START Data
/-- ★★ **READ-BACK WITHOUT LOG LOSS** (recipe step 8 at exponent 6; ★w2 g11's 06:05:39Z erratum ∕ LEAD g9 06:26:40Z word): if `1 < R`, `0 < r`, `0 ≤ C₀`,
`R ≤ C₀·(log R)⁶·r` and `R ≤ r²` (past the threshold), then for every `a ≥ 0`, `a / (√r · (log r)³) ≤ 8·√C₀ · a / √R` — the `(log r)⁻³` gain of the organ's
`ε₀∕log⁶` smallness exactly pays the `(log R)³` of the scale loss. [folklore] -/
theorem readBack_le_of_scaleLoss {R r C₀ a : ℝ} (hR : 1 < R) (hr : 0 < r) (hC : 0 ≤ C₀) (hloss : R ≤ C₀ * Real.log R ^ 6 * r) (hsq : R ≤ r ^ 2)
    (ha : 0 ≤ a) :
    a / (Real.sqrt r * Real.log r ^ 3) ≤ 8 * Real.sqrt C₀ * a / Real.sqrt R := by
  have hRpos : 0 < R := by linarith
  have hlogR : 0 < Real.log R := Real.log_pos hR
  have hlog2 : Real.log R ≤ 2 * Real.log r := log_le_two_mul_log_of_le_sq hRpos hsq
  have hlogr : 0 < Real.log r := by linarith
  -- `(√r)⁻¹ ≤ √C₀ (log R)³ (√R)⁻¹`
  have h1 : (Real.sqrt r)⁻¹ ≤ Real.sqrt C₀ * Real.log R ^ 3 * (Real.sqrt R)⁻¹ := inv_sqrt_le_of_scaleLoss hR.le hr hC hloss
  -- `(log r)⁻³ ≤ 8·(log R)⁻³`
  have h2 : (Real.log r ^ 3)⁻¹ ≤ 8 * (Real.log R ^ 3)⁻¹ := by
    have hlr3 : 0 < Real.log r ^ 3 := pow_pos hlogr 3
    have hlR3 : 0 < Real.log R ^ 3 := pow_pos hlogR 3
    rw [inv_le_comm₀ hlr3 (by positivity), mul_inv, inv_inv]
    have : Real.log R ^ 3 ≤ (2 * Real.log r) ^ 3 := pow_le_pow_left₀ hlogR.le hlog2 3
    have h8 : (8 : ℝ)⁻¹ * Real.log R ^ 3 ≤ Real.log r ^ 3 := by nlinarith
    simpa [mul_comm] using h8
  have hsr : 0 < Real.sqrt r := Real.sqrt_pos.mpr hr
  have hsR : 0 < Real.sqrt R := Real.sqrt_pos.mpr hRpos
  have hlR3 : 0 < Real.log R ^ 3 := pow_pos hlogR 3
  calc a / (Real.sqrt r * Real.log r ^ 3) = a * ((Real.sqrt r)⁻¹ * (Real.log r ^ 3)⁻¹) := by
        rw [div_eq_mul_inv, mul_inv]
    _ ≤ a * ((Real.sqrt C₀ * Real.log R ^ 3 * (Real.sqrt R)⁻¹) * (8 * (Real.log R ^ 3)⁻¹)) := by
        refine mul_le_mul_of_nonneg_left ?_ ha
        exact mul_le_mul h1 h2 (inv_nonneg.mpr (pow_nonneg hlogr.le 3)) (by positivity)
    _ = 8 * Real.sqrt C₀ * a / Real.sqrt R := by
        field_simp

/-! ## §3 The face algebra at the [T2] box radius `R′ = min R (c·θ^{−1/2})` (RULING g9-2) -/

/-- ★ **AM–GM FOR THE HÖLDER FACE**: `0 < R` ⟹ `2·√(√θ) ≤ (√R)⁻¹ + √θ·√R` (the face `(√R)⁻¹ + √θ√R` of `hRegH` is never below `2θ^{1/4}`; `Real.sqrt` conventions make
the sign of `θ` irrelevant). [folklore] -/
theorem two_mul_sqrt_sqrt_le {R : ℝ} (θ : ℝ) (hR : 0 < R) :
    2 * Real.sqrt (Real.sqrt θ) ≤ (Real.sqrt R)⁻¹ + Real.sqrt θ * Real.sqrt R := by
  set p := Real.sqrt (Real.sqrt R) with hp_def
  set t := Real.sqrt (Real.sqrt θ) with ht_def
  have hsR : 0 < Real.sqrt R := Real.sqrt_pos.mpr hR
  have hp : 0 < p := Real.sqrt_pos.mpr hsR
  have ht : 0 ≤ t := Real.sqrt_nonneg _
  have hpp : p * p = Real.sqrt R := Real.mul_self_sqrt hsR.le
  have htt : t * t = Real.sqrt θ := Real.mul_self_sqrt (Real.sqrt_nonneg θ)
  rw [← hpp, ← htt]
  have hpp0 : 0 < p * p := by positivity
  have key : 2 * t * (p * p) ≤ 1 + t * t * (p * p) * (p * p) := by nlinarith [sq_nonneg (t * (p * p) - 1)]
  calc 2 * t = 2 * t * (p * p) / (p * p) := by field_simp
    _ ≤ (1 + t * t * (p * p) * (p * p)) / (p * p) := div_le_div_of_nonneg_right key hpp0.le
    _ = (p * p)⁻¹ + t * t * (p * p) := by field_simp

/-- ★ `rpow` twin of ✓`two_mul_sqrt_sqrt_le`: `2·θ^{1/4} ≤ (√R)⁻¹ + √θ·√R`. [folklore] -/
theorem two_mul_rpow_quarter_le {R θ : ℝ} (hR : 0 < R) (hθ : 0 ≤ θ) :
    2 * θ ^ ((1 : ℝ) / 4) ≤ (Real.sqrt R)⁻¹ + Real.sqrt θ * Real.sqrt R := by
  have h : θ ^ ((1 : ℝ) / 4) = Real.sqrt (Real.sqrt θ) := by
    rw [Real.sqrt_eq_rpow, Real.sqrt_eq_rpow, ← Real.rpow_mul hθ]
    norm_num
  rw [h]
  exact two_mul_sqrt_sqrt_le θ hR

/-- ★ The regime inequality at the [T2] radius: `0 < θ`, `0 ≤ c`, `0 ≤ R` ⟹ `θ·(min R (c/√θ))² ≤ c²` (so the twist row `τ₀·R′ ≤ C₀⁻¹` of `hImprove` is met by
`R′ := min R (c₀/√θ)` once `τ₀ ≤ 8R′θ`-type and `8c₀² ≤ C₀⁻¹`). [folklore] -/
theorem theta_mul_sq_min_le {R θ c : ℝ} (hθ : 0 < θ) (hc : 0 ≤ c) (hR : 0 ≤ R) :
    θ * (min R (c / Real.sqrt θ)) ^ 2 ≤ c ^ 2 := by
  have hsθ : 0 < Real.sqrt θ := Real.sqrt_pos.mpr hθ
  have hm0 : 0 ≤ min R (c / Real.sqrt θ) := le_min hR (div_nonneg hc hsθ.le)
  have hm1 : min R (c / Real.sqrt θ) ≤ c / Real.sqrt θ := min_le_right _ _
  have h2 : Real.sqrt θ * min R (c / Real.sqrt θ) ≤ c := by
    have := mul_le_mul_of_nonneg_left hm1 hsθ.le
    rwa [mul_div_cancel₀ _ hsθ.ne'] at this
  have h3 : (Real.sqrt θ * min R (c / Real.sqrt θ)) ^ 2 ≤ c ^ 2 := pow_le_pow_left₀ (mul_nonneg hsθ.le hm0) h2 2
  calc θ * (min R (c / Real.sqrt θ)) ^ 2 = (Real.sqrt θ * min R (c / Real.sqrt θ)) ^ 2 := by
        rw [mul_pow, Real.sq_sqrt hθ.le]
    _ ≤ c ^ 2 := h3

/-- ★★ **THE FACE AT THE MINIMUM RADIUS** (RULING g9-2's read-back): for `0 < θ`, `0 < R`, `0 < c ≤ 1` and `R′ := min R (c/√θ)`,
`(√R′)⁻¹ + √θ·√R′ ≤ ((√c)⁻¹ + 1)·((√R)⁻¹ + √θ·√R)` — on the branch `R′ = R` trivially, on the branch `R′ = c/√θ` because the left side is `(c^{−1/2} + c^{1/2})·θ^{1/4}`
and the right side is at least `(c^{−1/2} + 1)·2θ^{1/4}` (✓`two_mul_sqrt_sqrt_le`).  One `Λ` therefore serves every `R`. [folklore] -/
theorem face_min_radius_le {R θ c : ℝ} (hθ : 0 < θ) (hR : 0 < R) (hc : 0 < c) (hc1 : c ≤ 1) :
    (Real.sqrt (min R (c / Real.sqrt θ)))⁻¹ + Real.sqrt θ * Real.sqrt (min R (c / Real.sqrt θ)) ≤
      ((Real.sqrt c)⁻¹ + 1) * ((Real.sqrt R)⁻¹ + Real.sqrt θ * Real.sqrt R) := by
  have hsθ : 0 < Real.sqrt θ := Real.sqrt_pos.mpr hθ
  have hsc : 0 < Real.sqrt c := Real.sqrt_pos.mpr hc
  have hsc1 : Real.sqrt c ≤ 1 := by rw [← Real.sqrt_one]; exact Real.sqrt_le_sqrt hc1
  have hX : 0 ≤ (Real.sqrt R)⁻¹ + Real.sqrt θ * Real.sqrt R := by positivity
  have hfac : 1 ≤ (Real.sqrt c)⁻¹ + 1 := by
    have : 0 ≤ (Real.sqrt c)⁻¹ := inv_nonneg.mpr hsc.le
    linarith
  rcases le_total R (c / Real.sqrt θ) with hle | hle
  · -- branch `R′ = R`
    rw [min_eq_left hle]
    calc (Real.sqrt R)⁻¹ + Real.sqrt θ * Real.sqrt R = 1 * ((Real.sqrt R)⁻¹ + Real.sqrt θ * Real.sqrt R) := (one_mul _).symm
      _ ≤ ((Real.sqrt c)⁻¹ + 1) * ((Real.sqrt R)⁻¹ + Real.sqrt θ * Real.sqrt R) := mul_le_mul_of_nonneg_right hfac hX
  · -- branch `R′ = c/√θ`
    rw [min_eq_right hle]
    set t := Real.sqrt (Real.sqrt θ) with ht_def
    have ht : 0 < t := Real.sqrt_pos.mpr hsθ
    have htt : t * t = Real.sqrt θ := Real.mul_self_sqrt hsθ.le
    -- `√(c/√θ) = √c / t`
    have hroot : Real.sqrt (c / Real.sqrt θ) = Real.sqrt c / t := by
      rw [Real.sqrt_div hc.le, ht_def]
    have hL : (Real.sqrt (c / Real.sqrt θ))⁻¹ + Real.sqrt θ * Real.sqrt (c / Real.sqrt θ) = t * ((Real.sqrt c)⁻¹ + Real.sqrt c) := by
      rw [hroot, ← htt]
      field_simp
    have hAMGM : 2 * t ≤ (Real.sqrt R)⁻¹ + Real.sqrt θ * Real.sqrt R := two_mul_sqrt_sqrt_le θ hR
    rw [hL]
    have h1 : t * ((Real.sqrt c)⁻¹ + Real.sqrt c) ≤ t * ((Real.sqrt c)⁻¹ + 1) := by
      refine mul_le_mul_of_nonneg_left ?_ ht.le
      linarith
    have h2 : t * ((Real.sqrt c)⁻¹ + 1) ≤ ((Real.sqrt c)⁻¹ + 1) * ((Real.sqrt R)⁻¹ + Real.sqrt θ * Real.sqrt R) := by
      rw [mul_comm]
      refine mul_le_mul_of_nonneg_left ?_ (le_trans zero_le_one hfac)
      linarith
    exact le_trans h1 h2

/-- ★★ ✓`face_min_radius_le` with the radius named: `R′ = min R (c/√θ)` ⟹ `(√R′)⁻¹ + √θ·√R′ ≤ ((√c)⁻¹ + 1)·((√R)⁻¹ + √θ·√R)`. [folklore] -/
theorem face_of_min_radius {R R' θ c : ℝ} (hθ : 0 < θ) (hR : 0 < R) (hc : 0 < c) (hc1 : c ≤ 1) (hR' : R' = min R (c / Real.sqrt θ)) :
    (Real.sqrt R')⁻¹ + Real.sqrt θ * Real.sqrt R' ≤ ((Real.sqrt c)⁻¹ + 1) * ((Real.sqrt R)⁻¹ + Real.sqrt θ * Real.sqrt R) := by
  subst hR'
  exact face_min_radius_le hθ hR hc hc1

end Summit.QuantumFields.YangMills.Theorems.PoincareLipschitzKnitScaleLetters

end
END Data
# [Exercise details]
Start at the first line of the entries and stop at the line with "r)⁻³ ≤ 8·(log". Retype each of those lines exactly, both ends included.

# [Written solution]
/-- ★★ **READ-BACK WITHOUT LOG LOSS** (recipe step 8 at exponent 6; ★w2 g11's 06:05:39Z erratum ∕ LEAD g9 06:26:40Z word): if `1 < R`, `0 < r`, `0 ≤ C₀`,
`R ≤ C₀·(log R)⁶·r` and `R ≤ r²` (past the threshold), then for every `a ≥ 0`, `a / (√r · (log r)³) ≤ 8·√C₀ · a / √R` — the `(log r)⁻³` gain of the organ's
`ε₀∕log⁶` smallness exactly pays the `(log R)³` of the scale loss. [folklore] -/
theorem readBack_le_of_scaleLoss {R r C₀ a : ℝ} (hR : 1 < R) (hr : 0 < r) (hC : 0 ≤ C₀) (hloss : R ≤ C₀ * Real.log R ^ 6 * r) (hsq : R ≤ r ^ 2)
    (ha : 0 ≤ a) :
    a / (Real.sqrt r * Real.log r ^ 3) ≤ 8 * Real.sqrt C₀ * a / Real.sqrt R := by
  have hRpos : 0 < R := by linarith
  have hlogR : 0 < Real.log R := Real.log_pos hR
  have hlog2 : Real.log R ≤ 2 * Real.log r := log_le_two_mul_log_of_le_sq hRpos hsq
  have hlogr : 0 < Real.log r := by linarith
  -- `(√r)⁻¹ ≤ √C₀ (log R)³ (√R)⁻¹`
  have h1 : (Real.sqrt r)⁻¹ ≤ Real.sqrt C₀ * Real.log R ^ 3 * (Real.sqrt R)⁻¹ := inv_sqrt_le_of_scaleLoss hR.le hr hC hloss
  -- `(log r)⁻³ ≤ 8·(log R)⁻³`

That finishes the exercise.